I0000 00:00:1730326213.540410  110388 gpu_device.cc:2022] Created device /job:localhost/replica:0/task:0/device:GPU:0 with 96

In [2]:
HEIGHT = 28
WIDTH  = 28
CHANNELS = 1
NUM_PIXELS = HEIGHT * WIDTH * CHANNELS
NUM_LABELS = info.features['label'].num_classes

In [3]:
import jax.numpy as jnp
from flax import linen as nn
import jax
from typing import Any, Callable, Sequence
from jax import lax, random, numpy as jnp
from flax import linen as nn
from flax.training import train_state
from clu import metrics
import flax
import optax


In [4]:
def preprocess(img, label):
  """Resize and preprocess images."""
  return (tf.cast(img, tf.float32)/255.0), label
     
data_train_vis = data_train.map(preprocess)


In [5]:
train_data = tfds.as_numpy(data_train.map(preprocess).batch(32).prefetch(1))
test_data  = tfds.as_numpy(data_test.map(preprocess).batch(32).prefetch(1))


In [6]:
class MLP(nn.Module):
  """A simple MLP model."""

  @nn.compact
  def __call__(self, x):
    x = nn.Conv(features=32, kernel_size=(5,5))(x)
    x = nn.relu(x)
    x = nn.max_pool(x, window_shape=(2,2))
    x = nn.Conv(features=64, kernel_size=(5,5))(x)
    x = nn.relu(x)
    x = nn.max_pool(x, window_shape=(2,2))
    x = x.reshape((x.shape[0], -1))
    x = nn.Dense(features=1024)(x)
    x = nn.relu(x)
    x = nn.Dense(features=10)(x)
    return x


In [7]:
model = MLP()
key1, key2 = random.split(random.PRNGKey(0))
random_flattened_image = random.normal(key1, (1,28,28,1))
params = model.init(key2, random_flattened_image) # Initialization call
jax.tree_util.tree_map(lambda x: x.shape, params) # Checking output shapes

{'params': {'Conv_0': {'bias': (32,), 'kernel': (5, 5, 1, 32)},
  'Conv_1': {'bias': (64,), 'kernel': (5, 5, 32, 64)},
  'Dense_0': {'bias': (1024,), 'kernel': (43264, 1024)},
  'Dense_1': {'bias': (10,), 'kernel': (1024, 10)}}}

In [8]:
model.apply(params, random_flattened_image)

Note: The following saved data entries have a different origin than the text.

/-- **X11b (`r_an = 1`, `p` odd, multiplicative at `p`, `E[p]` irreducible), EVERY ODD PRIME:
`BSD(E,p)` from PUBLISHED theorems (Gross–Zagier, Kolyvagin, GZK, modularity, Miller 2011 Thm. 5.4
in Cha's case — FLAGS `Miller11-Thm54-Cha-case` + `JET@p|N`), the Tamagawa-inflated index certificate
`ord_p [E(K):ℤP] ≤ k + ord_p c_q(E)` at ONE prime `q ∣ N_E`, the exact index record at a Heegner
field with `d_K < −4` satisfying `2·ord_p [E(K):ℤP] = 2k + ord_p q_d + ord_p ∏_ℓ c_ℓ(E)`, and ONE
exact `p`-descent `#Sel^(p)(E/ℚ) = p^(1+2k)`** — §1 at the conductor level with EVERY side condition
of Cha's theorem DISCHARGED on the class: `p ∤ w_K = 2` (`X2.not_dvd_unitsTorsionOrder_of_discr_lt`),
`ord_p u(Cd) = 0` (`padicValRat_u_eq_zero_of_twist_minimal`: `p ∥ N` splits in `K`), `p ∤ d_K`
(`SatisfiesHeegnerHypothesis.not_dvd_discr`: `p ∣ N_E`), `p² ∤ N_E` (`not_sq_dvd_conductorNorm_of_mult`:
conductor exponent `1` at a multiplicative prime), non-CM (`not_mult_of_hasCM`, Silverman ATAEC
II.6.4); the Manin binder `p ∤ c(Dt)` stays displayed. No (ram) prime, no surjectivity assumed.
Per pair; NOT a class theorem; X11b's label unchanged; nothing booked; to be read WITH BOTH FLAGS.
[cite: Miller2011LMS, Thm. 5.4, Thm. 5.2 (arXiv:1010.2431 p. 11) and Def. 1.1]
[cite: Jetchev2008, Hypothesis (*), Cor. 1.5 (p. 3), Rem. 6.2 (p. 15)]
[cite: JetchevSkinnerWan2017, §7.4.1 (eq:gz for K′), pp. 29–30]
[cite: SilvermanATAEC1994, Thm. II.6.4 (PDF p. 148)] [cite: SilvermanAEC2009, VII.1 Prop. 1.3(b) and Thm. X.4.2(a)] -/
theorem ClassX11b.bsdp_of_millerJetchev_of_card_selmer_of_indexRecord
    (hGZ : gross_zagier (W.conductorNorm ℤ) W K) (hKo : kolyvagin (W.conductorNorm ℤ) W K)
    (hGZK : rank_eq_analyticRank_of_analyticRank_le_one) (hmod : hasEntireLFunction_rat)
    (hMJ : thm54_cha_padicValNat_shaOrder_add_tamagawa_le)
    (hX : ClassX11b W p)
    (hK : IsImaginaryQuadratic K) (hdK : NumberField.discr K < -4)
    (hHN : SatisfiesHeegnerHypothesis (W.conductorNorm ℤ) K)
    (hP : WeierstrassCurve.Affine.Point.map ι.toRatAlgHom P = heegnerPointComplex Dt H)
    (hc : ¬ (p : ℤ) ∣ Dt.c)
    (Wd : WeierstrassCurve ℚ) [Wd.IsElliptic] [Wd.IsGloballyMinimal] (Cd : VariableChange ℚ)
    (hWd : Cd • W.quadraticTwist (NumberField.discr K : ℚ) = Wd)
    (qd : ℚ) (hqd : Wd.entireLFunction 1 / (Wd.realPeriodRat : ℂ) = (qd : ℂ)) (hqd0 : qd ≠ 0)
    (q : ℕ) [Fact q.Prime] (hqN : q ∣ W.conductorNorm ℤ) {k : ℕ}
    (hI : padicValNat p (AddSubgroup.zmultiples P).index ≤
      k + padicValNat p ((W.baseChange ℚ_[q]).localTamagawaNumber ℤ_[q]))
    (hrec : 2 * (padicValNat p (AddSubgroup.zmultiples P).index : ℤ) =
      (2 * k : ℕ) + padicValRat p qd + padicValNat p W.tamagawaProduct)
    (hcard : Nat.card (W.selmerGroup (p : ℤ)) = p ^ (1 + 2 * k)) :
    BSDp W p := by
  obtain ⟨hr, hp2, hmult, hirr⟩ := hX
  have hp : p.Prime := Fact.out
  have hμ : ¬ p ∣ Units.torsionOrder K := X2.not_dvd_unitsTorsionOrder_of_discr_lt hK hdK Fact.out hp2
  have hu : padicValRat p (Cd.u : ℚ) = 0 :=
    padicValRat_u_eq_zero_of_twist_minimal W p K hK hHN hmult Cd hWd
  have hpN' : p ∣ W.conductorNorm ℤ :=
    (W.dvd_conductorNorm_iff_not_hasGoodReductionAtPrime p).mpr
      (WeierstrassCurve.HasMultiplicativeReduction.not_hasGoodReduction (R := ℤ_[p]) hmult)
  have hpD : ¬ (p : ℤ) ∣ NumberField.discr K :=
    Literature.SatisfiesHeegnerHypothesis.not_dvd_discr hK.1 hHN hp hpN'
  have hpN : ¬ p ^ 2 ∣ W.conductorNorm ℤ := not_sq_dvd_conductorNorm_of_mult W p hmult
  have hcm : ¬ W.HasCM := fun hCM ↦ not_mult_of_hasCM W hCM p hmult
  exact X11b.bsdp_of_millerJetchev_of_card_selmer_of_indexRecord W p (W.conductorNorm ℤ) K Dt H ι P
    hGZ hKo hGZK hmod hMJ hK hHN hP hp2 hc hμ hr hirr hcm hpD hpN Wd Cd hWd hu qd hqd hqd0 q hqN hI hrec
    hcard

Array([[ 0.5565213 ,  1.2295414 , -0.245256  , -0.25400254,  1.2998863 ,
        -0.5383994 , -0.08894709, -0.41814116, -0.9940413 ,  0.5447468 ]],      dtype=float32)

In [9]:
@flax.struct.dataclass
class Metrics(metrics.Collection):
  accuracy: metrics.Accuracy
  loss: metrics.Average.from_output('loss')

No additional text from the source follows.